Accounting estimates are an integral part of the condensed consolidated financial statements. These estimates require the use of judgments and assumptions that may affect the reported amounts of assets, liabilities, revenues, and expenses in the periods presented. The Company believes that the accounting estimates and related assumptions employed by the Company are appropriate and the resulting balances are reasonable under the circumstances. However, due to the inherent uncertainties involved in making estimates, actual results could differ from original estimates, requiring adjustments to these amounts in future periods.
Cash and Cash Equivalents

The Company’s cash equivalents are classified within Level 1 of the fair value hierarchy because they are valued using observable inputs that reflect quoted prices in active markets for identical instruments. The cost of the Company’s cash equivalents approximated their fair values as of December 31, 2022 and March 31, 2023. The following table presents the fair value of the Company’s “Cash and cash equivalents” on the Condensed Consolidated Balance Sheets (in millions):

December 31, 2022March 31, 2023
Cash$2,604 $1,918 
Money market funds7,147 7,791 
Commercial papers845 663 
United States Treasury securities822 747 
Certificates of deposits150 125 
Total cash and cash equivalents$11,568 $11,244 
Restricted Cash

Restricted cash is recorded in “Other non-current assets” on the Company’s Condensed Consolidated Balance Sheets and was $531 million and $536 million as of December 31, 2022 and March 31, 2023, respectively. Restricted cash primarily consisted of the balance of an account under the dominion and control of the administrative agent under the senior secured asset-based revolving credit facility (“ABL Facility”).

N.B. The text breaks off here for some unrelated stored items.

/-- **The order-`k` vorticity equation (20k), with its coupling to the leading stream profile**
(read off after `U_l`, `l ≤ k`, are known to vanish near `Y`).
[cite: ChaeTsai2015, §3 (29), (3.5), (20k) (arXiv p. 5)] -/
theorem order_vorticity (hs₀ : 0 < s₀)
    (hid : ∀ s ∈ Ioo 0 s₀,
      (∑ k ∈ Finset.range N, s ^ k * ((1 - k * γ) * Ω k Y)) +
        γ * (Y.1 * (∑ k ∈ Finset.range N, s ^ k * derivR (Ω k) Y) +
          Y.2 * (∑ k ∈ Finset.range N, s ^ k * derivZ (Ω k) Y)) +
        (-(∑ k ∈ Finset.range N, s ^ k * derivZ (Ψ k) Y) *
            (∑ k ∈ Finset.range N, s ^ k * derivR (Ω k) Y) +
          (∑ k ∈ Finset.range N, s ^ k * derivR (Ψ k) Y) *
            (∑ k ∈ Finset.range N, s ^ k * derivZ (Ω k) Y)) -
        2 * (∑ k ∈ Finset.range N, s ^ k * U k Y) *
          (∑ k ∈ Finset.range N, s ^ k * derivZ (U k) Y) +
      s * (Y.1 * (-(∑ k ∈ Finset.range N, s ^ k * derivZ (Ψ k) Y) *
            (∑ k ∈ Finset.range N, s ^ k * derivR (Ω k) Y) +
          (∑ k ∈ Finset.range N, s ^ k * derivR (Ψ k) Y) *
            (∑ k ∈ Finset.range N, s ^ k * derivZ (Ω k) Y)) +
        2 * (∑ k ∈ Finset.range N, s ^ k * Ψ k Y) *
          (∑ k ∈ Finset.range N, s ^ k * derivZ (Ω k) Y)) = 0)
    (k : ℕ) (hUN : ∀ l, N ≤ l → U l Y = 0 ∧ derivR (U l) Y = 0 ∧ derivZ (U l) Y = 0)
    (hΩN : ∀ l, N ≤ l → Ω l Y = 0 ∧ derivR (Ω l) Y = 0 ∧ derivZ (Ω l) Y = 0)
    (hΨN : ∀ l, N ≤ l → Ψ l Y = 0 ∧ derivR (Ψ l) Y = 0 ∧ derivZ (Ψ l) Y = 0)
    (hUk : ∀ l, l ≤ k → U l Y = 0 ∧ derivR (U l) Y = 0 ∧ derivZ (U l) Y = 0)
    (hΩk : ∀ l, l < k → Ω l Y = 0 ∧ derivR (Ω l) Y = 0 ∧ derivZ (Ω l) Y = 0) :
    (1 - k * γ) * Ω k Y + γ * (Y.1 * derivR (Ω k) Y + Y.2 * derivZ (Ω k) Y) +
      (-derivZ (Ψ 0) Y * derivR (Ω k) Y + derivR (Ψ 0) Y * derivZ (Ω k) Y) = 0 := by
  set PU : ℝ[X] := ∑ l ∈ Finset.range N, monomial l (U l Y) with hPU
  set PZU : ℝ[X] := ∑ l ∈ Finset.range N, monomial l (derivZ (U l) Y) with hPZU
  set PRΩ : ℝ[X] := ∑ l ∈ Finset.range N, monomial l (derivR (Ω l) Y) with hPRΩ
  set PZΩ : ℝ[X] := ∑ l ∈ Finset.range N, monomial l (derivZ (Ω l) Y) with hPZΩ
  set PΨ : ℝ[X] := ∑ l ∈ Finset.range N, monomial l (Ψ l Y) with hPΨ
  set PRΨ : ℝ[X] := ∑ l ∈ Finset.range N, monomial l (derivR (Ψ l) Y) with hPRΨ
  set PZΨ : ℝ[X] := ∑ l ∈ Finset.range N, monomial l (derivZ (Ψ l) Y) with hPZΨ
  set AΩ : ℝ[X] := ∑ l ∈ Finset.range N, monomial l ((1 - l * γ) * Ω l Y +
    γ * (Y.1 * derivR (Ω l) Y + Y.2 * derivZ (Ω l) Y)) with hAΩ
  set P : ℝ[X] := AΩ + (1 + C Y.1 * X) * (-PZΨ * PRΩ + PRΨ * PZΩ) - C 2 * (PU * PZU) +
    C 2 * X * (PΨ * PZΩ) with hP
  have heval : ∀ s : ℝ, P.eval s =
      (∑ k ∈ Finset.range N, s ^ k * ((1 - k * γ) * Ω k Y)) +
        γ * (Y.1 * (∑ k ∈ Finset.range N, s ^ k * derivR (Ω k) Y) +
          Y.2 * (∑ k ∈ Finset.range N, s ^ k * derivZ (Ω k) Y)) +
        (-(∑ k ∈ Finset.range N, s ^ k * derivZ (Ψ k) Y) *
            (∑ k ∈ Finset.range N, s ^ k * derivR (Ω k) Y) +
          (∑ k ∈ Finset.range N, s ^ k * derivR (Ψ k) Y) *
            (∑ k ∈ Finset.range N, s ^ k * derivZ (Ω k) Y)) -
        2 * (∑ k ∈ Finset.range N, s ^ k * U k Y) *
          (∑ k ∈ Finset.range N, s ^ k * derivZ (U k) Y) +
      s * (Y.1 * (-(∑ k ∈ Finset.range N, s ^ k * derivZ (Ψ k) Y) *
            (∑ k ∈ Finset.range N, s ^ k * derivR (Ω k) Y) +
          (∑ k ∈ Finset.range N, s ^ k * derivR (Ψ k) Y) *
            (∑ k ∈ Finset.range N, s ^ k * derivZ (Ω k) Y)) +
        2 * (∑ k ∈ Finset.range N, s ^ k * Ψ k Y) *
          (∑ k ∈ Finset.range N, s ^ k * derivZ (Ω k) Y)) := by
    intro s
    have eA : AΩ.eval s = (1 : ℝ) * (∑ k ∈ Finset.range N, s ^ k * ((1 - k * γ) * Ω k Y)) +
        γ * Y.1 * (∑ k ∈ Finset.range N, s ^ k * derivR (Ω k) Y) +
        γ * Y.2 * (∑ k ∈ Finset.range N, s ^ k * derivZ (Ω k) Y) := by
      rw [hAΩ, eval_genPoly, ← sum_shape3]
      exact Finset.sum_congr rfl fun k _ => by ring
    simp only [hP, eval_add, eval_mul, eval_sub, eval_neg, eval_C, eval_X, eval_one,
      hPU, hPZU, hPRΩ, hPZΩ, hPΨ, hPRΨ, hPZΨ, eval_genPoly]
    rw [eA]; ring
  have hP0 : P = 0 :=
    poly_eq_zero_of_eval_eq_zero_Ioo hs₀ fun s hs => by rw [heval s]; exact hid s hs
  have hcoeff : P.coeff k = 0 := by rw [hP0, coeff_zero]
  have vRΩ : ∀ l, l < k → derivR (Ω l) Y = 0 := fun l hl => (hΩk l hl).2.1
  have vZΩ : ∀ l, l < k → derivZ (Ω l) Y = 0 := fun l hl => (hΩk l hl).2.2
  have vZU : ∀ l, l ≤ k → derivZ (U l) Y = 0 := fun l hl => (hUk l hl).2.2
  have nU : ∀ l, N ≤ l → U l Y = 0 := fun l hl => (hUN l hl).1
  have nZU : ∀ l, N ≤ l → derivZ (U l) Y = 0 := fun l hl => (hUN l hl).2.2
  have nΩ : ∀ l, N ≤ l → Ω l Y = 0 := fun l hl => (hΩN l hl).1
  have nRΩ : ∀ l, N ≤ l → derivR (Ω l) Y = 0 := fun l hl => (hΩN l hl).2.1
  have nZΩ : ∀ l, N ≤ l → derivZ (Ω l) Y = 0 := fun l hl => (hΩN l hl).2.2
  have nΨ : ∀ l, N ≤ l → Ψ l Y = 0 := fun l hl => (hΨN l hl).1
  have nRΨ : ∀ l, N ≤ l → derivR (Ψ l) Y = 0 := fun l hl => (hΨN l hl).2.1
  have nZΨ : ∀ l, N ≤ l → derivZ (Ψ l) Y = 0 := fun l hl => (hΨN l hl).2.2
  have cA : AΩ.coeff k = (1 - k * γ) * Ω k Y +
      γ * (Y.1 * derivR (Ω k) Y + Y.2 * derivZ (Ω k) Y) := by
    rw [hAΩ, coeff_genPoly_of_vanish N]
    intro l hl
    rw [nΩ l hl, nRΩ l hl, nZΩ l hl]; ring
  set Q : ℝ[X] := -PZΨ * PRΩ + PRΨ * PZΩ with hQ
  have cQ : Q.coeff k = -(derivZ (Ψ 0) Y * derivR (Ω k) Y) + derivR (Ψ 0) Y * derivZ (Ω k) Y := by
    rw [hQ, coeff_add, neg_mul, coeff_neg, hPZΨ, hPRΩ, hPRΨ, hPZΩ,
      coeff_mul_genPoly_of_vanish_lt N k nRΩ nZΨ vRΩ, coeff_mul_genPoly_of_vanish_lt N k nZΩ nRΨ vZΩ]
  have cQlow : ∀ j, j < k → Q.coeff j = 0 := by
    intro j hj
    rw [hQ, coeff_add, neg_mul, coeff_neg, hPZΨ, hPRΩ, hPRΨ, hPZΩ,
      coeff_mul_genPoly_of_vanish_le N j nRΩ nZΨ (fun l hl => vRΩ l (lt_of_le_of_lt hl hj)),
      coeff_mul_genPoly_of_vanish_le N j nZΩ nRΨ (fun l hl => vZΩ l (lt_of_le_of_lt hl hj))]
    ring
  have c2 : ((1 + C Y.1 * X) * Q).coeff k = Q.coeff k := by
    rw [add_mul, one_mul, coeff_add, mul_assoc, coeff_C_mul, coeff_X_mul_of_vanish cQlow]; ring
  have c3 : (C 2 * (PU * PZU)).coeff k = 0 := by
    rw [coeff_C_mul, hPU, hPZU, coeff_mul_genPoly_of_vanish_le N k nZU nU vZU]; ring
  set Q' : ℝ[X] := PΨ * PZΩ with hQ'
  have cQ'low : ∀ j, j < k → Q'.coeff j = 0 := by
    intro j hj
    rw [hQ', hPΨ, hPZΩ,
      coeff_mul_genPoly_of_vanish_le N j nZΩ nΨ (fun l hl => vZΩ l (lt_of_le_of_lt hl hj))]
  have c4 : (C 2 * X * Q').coeff k = 0 := by
    rw [mul_assoc, coeff_C_mul, coeff_X_mul_of_vanish cQ'low]; ring
  have : P.coeff k = (1 - k * γ) * Ω k Y +
      γ * (Y.1 * derivR (Ω k) Y + Y.2 * derivZ (Ω k) Y) +
      (-derivZ (Ψ 0) Y * derivR (Ω k) Y + derivR (Ψ 0) Y * derivZ (Ω k) Y) := by
    rw [hP, coeff_add, coeff_sub, coeff_add, cA, c2, cQ, c3, c4]; ring
  rw [← this]; exact hcoeff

In April 2023, all of the Company’s restricted cash associated with the ABL Facility was released due to expanded assets in the borrowing base in conjunction with the ABL Facility amendment. Refer to Note 5 "Debt" for more information about the ABL Facility amendment.
Derivative Instruments

In the normal course of business, the Company is exposed to global market risks, including the effect of changes in certain commodity prices, interest rates, and foreign currency exchange rates, and may enter into derivative contracts, such as forwards, options, swaps, or other instruments, to manage these risks. Derivative instruments are recorded on the Condensed Consolidated Balance Sheets in either “Other current assets” or “Current portion of lease liabilities and other current liabilities” and are measured at fair value. They are classified within Level 2 of the fair value hierarchy because they are valued using observable inputs other than quoted prices in active markets. For commodity contracts, the Company records gains and losses resulting from changes in fair value in “Cost of revenues” in the Condensed Consolidated Statements of Operations and cash flows in “Cash flows from operating activities” in the Condensed Consolidated Statements of Cash Flows. The Company also may enter into master netting agreements with its counterparties to allow for netting of transactions with the same counterparty. The Company does not utilize derivative instruments for trading or speculative purposes.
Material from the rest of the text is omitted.